This is what I wanted. Thanks Zane<3


----------



## Cubenovice (Jan 18, 2012)

Currently at work so cannot watch but I can already say this:

THANK YOU!

Going to switch to M2 in due time but first wanted to set a comp result with full OP.
If this tutorial is as good as your previous one I might switch sooner


----------



## chardison1980 (Jan 18, 2012)

very nicely done, thanks


----------



## emolover (Jan 18, 2012)

I can't wait to watch this when I get home.


----------



## ~Adam~ (Jan 18, 2012)

Good video. Thank you.


----------



## rubiksarlen (Jan 18, 2012)

For those special commutator techniques you showed in the progression video, it is impossible to use it when there are 2 edges in the M-slice to solve, right? Also, thanks for your very helpful tut!


----------



## Zane_C (Jan 18, 2012)

rubiksarlen said:


> For those special commutator techniques you showed in the progression video, it is impossible to use it when there are 2 edges in the M-slice to solve, right? Also, thanks for your very helpful tut!

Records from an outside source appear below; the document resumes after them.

import Literature.Analysis.FluidPDE.CollisionWeakForm
import Literature.MathematicalPhysics.KineticTheory.HardSphereEuler
import HarnessLib

/-!
# Static tube-parity identity (rung-0 toolkit of the crux line `equilibrium-rung-mean-variance`,
# `JParityClosure.OddContactSymmetry`, stmt-AtomisticToContinuum-13078)

Helper file (`--supports stmt-AtomisticToContinuum-13078`, toward the registered stub `stub_meanParity` at
rung 0, i.e. constant profiles) making importable the two sorry-free lemmas that so far lived only in the
line's skeleton `Cruxes/OddContactSymmetry/Lines/equilibrium-rung-mean-variance.lean` (planner
`planner-cruxplan-stmt-AtomisticToContinuum-13078-equilibrium-rung-mea-0`, triage `Check.lean`; proofs copied
verbatim):

* `tube_radius_J_invariant` — the pulled-back relative position after the inverse collision
  `J(ω, v, w) = (−ω, v′, w′)` has the same length, `‖−εω + τ′(w′ − v′)‖ = ‖εω + τ′(w − v)‖`;
* `staticTubeParity` — for every `ε, τ′`, every radial position factor `ρ₂`, every collision-invariant
  velocity weight `W` and every J-odd mark `Ψ`,
  `∫∫∫ Ψ(ω,v,w) ρ₂(‖εω + τ′(w−v)‖) W(v,w) ((w−v)·ω)₊ dv dw dω = 0`
  (the involution `J = T₂ ∘ T₁` preserves `dv dw dω`: tree `integral_comp_collideSwap_prod`,
  `integral_comp_swap_negDir`).

Under the invariant canonical Gibbs law (constant profiles; `map_flow_localGibbsLaw_const` of
`JParityClosureOddContactSymmetryGibbsInvariance.lean`) the mean of the fixed-time tube functional reduces, after
the collision-cylinder change of variables, to integrals of exactly this shape; this identity is the parity half
of rung 0 of S3.  These lemmas concern the TRUNCATED/tube objects and are unaffected by the tightness defect of
the untruncated reweighting recorded in `Cruxes/OddContactSymmetry/BlowupAnalysis.md`.

References: C. Cercignani, R. Illner, M. Pulvirenti, *The Mathematical Theory of Dilute Gases* (1994), §3.1–3.2
(collision invariants, the involution `(v, w, ω) ↦ (v′, w′, −ω)`); H. Spohn, *Large Scale Dynamics of Interacting
Particles* (1991), Part I §3.
-/

noncomputable section

open MeasureTheory Set
open scoped ENNReal InnerProductSpace BigOperators

namespace Summit.AtomisticToContinuum.HydrodynamicLimit.Theorems

open Literature.Analysis.FluidPDE Literature.MathematicalPhysics.KineticTheory

/-- **Tube geometry is J-invariant** (triage Check.lean `tube_radius_J_invariant`, re-proved here): the pulled-back
relative position after the inverse collision `J(ω,v,w) = (−ω, v′, w′)` has the same length,
`‖−εω + τ′(w′ − v′)‖ = ‖εω + τ′(w − v)‖` — `w′ − v′ = (w − v) + 2⟪v−w,ω⟫ω` is the mirror image of `w − v` across `ω^⊥`.
[folklore] -/
theorem tube_radius_J_invariant (ε τ' : ℝ) (ω : Metric.sphere (0 : V3) 1) (v w : V3) :
    ‖ε • (((-ω : Metric.sphere (0 : V3) 1)) : V3) + τ' • ((collide ω (v, w)).2 - (collide ω (v, w)).1)‖ =
      ‖ε • (ω : V3) + τ' • (w - v)‖ := by
  have h1 : ⟪(ω : V3), (ω : V3)⟫_ℝ = 1 := real_inner_self_sphere ω
  set c : ℝ := ⟪v - w, (ω : V3)⟫_ℝ with hc
  have hcw : ⟪w - v, (ω : V3)⟫_ℝ = -c := by rw [hc, ← inner_neg_left, neg_sub]
  have hL : ε • (((-ω : Metric.sphere (0 : V3) 1)) : V3) + τ' • ((collide ω (v, w)).2 - (collide ω (v, w)).1) =
      τ' • (w - v) + (2 * τ' * c - ε) • (ω : V3) := by
    simp only [collide, coe_neg_sphere, smul_neg, ← hc]
    module
  have hsq : ‖τ' • (w - v) + (2 * τ' * c - ε) • (ω : V3)‖ ^ 2 = ‖ε • (ω : V3) + τ' • (w - v)‖ ^ 2 := by
    have hcw' : ⟪(ω : V3), w - v⟫_ℝ = -c := by rw [real_inner_comm, hcw]
    rw [norm_add_sq_real, norm_add_sq_real]
    simp only [norm_smul, mul_pow, Real.norm_eq_abs, sq_abs, norm_eq_of_mem_sphere ω, inner_smul_left,
      inner_smul_right, hcw, hcw', RCLike.conj_to_real, mul_one]
    ring
  rw [hL, ← Real.sqrt_sq (norm_nonneg (τ' • (w - v) + (2 * τ' * c - ε) • (ω : V3))),
    ← Real.sqrt_sq (norm_nonneg (ε • (ω : V3) + τ' • (w - v))), hsq]

/-- **Static tube-parity identity** (RUNG 0's key lemma = the ideator's `FirstLemmaC_equilibriumTubeParity`,
generalised from Maxwellian products to ANY velocity weight `W` invariant under the collision map, e.g.
`W(v,w) = M(v)M(w)` (energy conservation) or the reweighted `h(v)h(w) + h(v′)h(w′)` for an arbitrary one-body law `h`;
PROVED, sorry-free).  For every `ε, τ′ ∈ ℝ`, every radial position factor `ρ₂ : ℝ → ℝ`, every collision-invariant `W`
and every J-odd mark `Ψ`:
`∫∫∫ Ψ(ω,v,w) · ρ₂(‖εω + τ′(w−v)‖) · W(v,w) · ((w−v)·ω)₊ dv dw dω = 0`.
No integrability hypothesis (the change of variables holds for every integrand; a non-integrable one has junk integral
`0` on both sides).  Proof: the involution `J = T₂ ∘ T₁`, `T₁(v,w,ω) = (w′,v′,ω)`, `T₂(v,w,ω) = (w,v,−ω)` preserves
`dv dw dω` (tree `integral_comp_collideSwap_prod`, `integral_comp_swap_negDir`); under `J` the mark flips sign
(`hΨ` with `reflectVel_eq_collide`), the tube radius (`tube_radius_J_invariant`), `W` (`hW`) and the kernel
(`((w′−v′)·(−ω))₊ = ((w−v)·ω)₊`) are invariant, so `∫K = ∫K∘J = −∫K`.  Consequence for rung 0: under the canonical
Gibbs law (constant profiles) the two-body correlation on the tube is `ρ₂^{(N)}(‖q‖) M(v) M(w)` up to finite-size
anisotropy, the collision-cylinder change of variables `q = εω + τ′(w−v)`, `dq = ε²((w−v)·ω)₊ dτ′ dω` turns
`E_G[A_t]` into `∫₀^{τ₂}` of exactly this integral (with `χ, g` factors depending on `x_i` only), hence the
`N → ∞` mean of the tube functional vanishes at every fixed `(r, ϑ, L, κ)` once `hm` has concentrated (S3 at rung 0;
triage sharpening 1). [folklore] -/
theorem staticTubeParity (ε τ' : ℝ) (ρ₂ : ℝ → ℝ) (W : V3 × V3 → ℝ)
    (Ψ : V3 × V3 × V3 → ℝ)
    (hW : ∀ (ω : Metric.sphere (0 : V3) 1) (p : V3 × V3), W (collide ω p) = W p)
    (hΨ : ∀ (n v w : V3), ‖n‖ = 1 →
      Ψ (-n, (reflectVel n (v, w)).1, (reflectVel n (v, w)).2) = -Ψ (n, v, w)) :
    ∫ q : (V3 × V3) × Metric.sphere (0 : V3) 1,
        Ψ ((q.2 : V3), q.1.1, q.1.2) * ρ₂ ‖ε • (q.2 : V3) + τ' • (q.1.2 - q.1.1)‖ * W q.1 *
          hardSphereKernel (q.1.2, q.1.1) q.2
        ∂(((volume : Measure V3).prod volume).prod sphereMeasure) = 0 := by
  set μ : Measure ((V3 × V3) × Metric.sphere (0 : V3) 1) :=
    ((volume : Measure V3).prod volume).prod sphereMeasure with hμ
  set K : (V3 × V3) × Metric.sphere (0 : V3) 1 → ℝ := fun q =>
    Ψ ((q.2 : V3), q.1.1, q.1.2) * ρ₂ ‖ε • (q.2 : V3) + τ' • (q.1.2 - q.1.1)‖ * W q.1 *
      hardSphereKernel (q.1.2, q.1.1) q.2 with hK
  -- pointwise oddness under J : (v, w, ω) ↦ (v', w', -ω)
  have hJ : ∀ q : (V3 × V3) × Metric.sphere (0 : V3) 1, K (collide q.2 q.1, -q.2) = -K q := by
    rintro ⟨⟨v, w⟩, ω⟩
    have hω : ‖(ω : V3)‖ = 1 := norm_eq_of_mem_sphere ω
    have h1 : ⟪(ω : V3), (ω : V3)⟫_ℝ = 1 := real_inner_self_sphere ω
    have hΨ' : Ψ ((((-ω : Metric.sphere (0 : V3) 1)) : V3), (collide ω (v, w)).1, (collide ω (v, w)).2) =
        -Ψ ((ω : V3), v, w) := by
      have := hΨ (ω : V3) v w hω
      rw [reflectVel_eq_collide] at this
      simpa only [coe_neg_sphere] using this
    have hR := tube_radius_J_invariant ε τ' ω v w
    have hB : hardSphereKernel ((collide ω (v, w)).2, (collide ω (v, w)).1) (-ω) = hardSphereKernel (w, v) ω := by
      simp only [hardSphereKernel, collide, coe_neg_sphere, inner_neg_right, inner_sub_left, inner_add_left,
        inner_smul_left, h1, RCLike.conj_to_real]
      congr 1
      ring
    have hW' : W (collide ω (v, w)) = W (v, w) := hW ω (v, w)
    simp only [hK]
    rw [hΨ', hR, hB, hW']
    ring
  -- change of variables `J = T₂ ∘ T₁` preserves `μ`
  have hI : ∫ q, K (collide q.2 q.1, -q.2) ∂μ = ∫ q, K q ∂μ := by
    have h1 := integral_comp_collideSwap_prod (E := V3) (fun q => K (q.1.swap, -q.2))
    have h2 := integral_comp_swap_negDir (E := V3) K
    simp only [Prod.swap_swap] at h1
    rw [hμ, h1, h2]
  have h0 : ∫ q, K q ∂μ = -∫ q, K q ∂μ := by
    calc ∫ q, K q ∂μ = ∫ q, K (collide q.2 q.1, -q.2) ∂μ := hI.symm
      _ = ∫ q, -K q ∂μ := integral_congr_ae (Filter.Eventually.of_forall hJ)
      _ = -∫ q, K q ∂μ := integral_neg _
  have : ∫ q, K q ∂μ = 0 := by linarith
  simpa only [hK, hμ] using this

/-- **Registered helper stub `stub_staticTubeParity`** of crux stmt-AtomisticToContinuum-13078 (rung 0 of
`stub_meanParity`, line `equilibrium-rung-mean-variance`): the static tube-parity identity in signature form
(= `staticTubeParity`). [folklore] -/
theorem stub_staticTubeParity :
    ∀ (ε τ' : ℝ) (ρ₂ : ℝ → ℝ) (W : V3 × V3 → ℝ) (Ψ : V3 × V3 × V3 → ℝ),
      (∀ (ω : Metric.sphere (0 : V3) 1) (p : V3 × V3), W (collide ω p) = W p) →
      (∀ (n v w : V3), ‖n‖ = 1 →
        Ψ (-n, (reflectVel n (v, w)).1, (reflectVel n (v, w)).2) = -Ψ (n, v, w)) →
      ∫ q : (V3 × V3) × Metric.sphere (0 : V3) 1,
          Ψ ((q.2 : V3), q.1.1, q.1.2) * ρ₂ ‖ε • (q.2 : V3) + τ' • (q.1.2 - q.1.1)‖ * W q.1 *
            hardSphereKernel (q.1.2, q.1.1) q.2
          ∂(((volume : Measure V3).prod volume).prod sphereMeasure) = 0 :=
  fun ε τ' ρ₂ W Ψ hW hΨ => staticTubeParity ε τ' ρ₂ W Ψ hW hΨ

end Summit.AtomisticToContinuum.HydrodynamicLimit.Theorems

end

If there are originally 2 targets in the M-slice, they can still be setup to one of these commutators, but the setup may be quite complicated (well over 1 move). You're welcome.


----------



## timelonade (Jan 18, 2012)

This is really cool! Thanks! And I love how you say "prime" xD


----------



## jonlin (Mar 7, 2012)

To shoot to RB and LB do:
u R u'
u' L u
Much better, isn't it?


----------



## JonnyWhoopes (Mar 7, 2012)

jonlin said:


> To shoot to RB and LB do:
> u R u'
> u' L u
> Much better, isn't it?


 
Holy poop, why have I never thought of that?


----------



## Rpotts (Mar 7, 2012)

jonlin said:


> To shoot to RB and LB do:
> u R u'
> u' L u
> Much better, isn't it?



This is pretty cool. I had a similar reaction to JonnyWhoopes lol.

RU : R u R u'
RB : u R u'
RD : R' u R u'
RF : R2 u R u'

LU : L' u' L' u
LB : u' L' u
LD : L u' L' u
LF : L2 u' L' u


----------



## Zane_C (Mar 7, 2012)

jonlin said:


> To shoot to RB and LB do:
> u R u'
> u' L u
> Much better, isn't it?


Indeed, those setups are edited in now. Thanks.


----------



## JasonK (Mar 7, 2012)

jonlin said:


> To shoot to RB and LB do:
> u R u'
> u' L u
> Much better, isn't it?


 
I feel like such an ***** for not thinking of that...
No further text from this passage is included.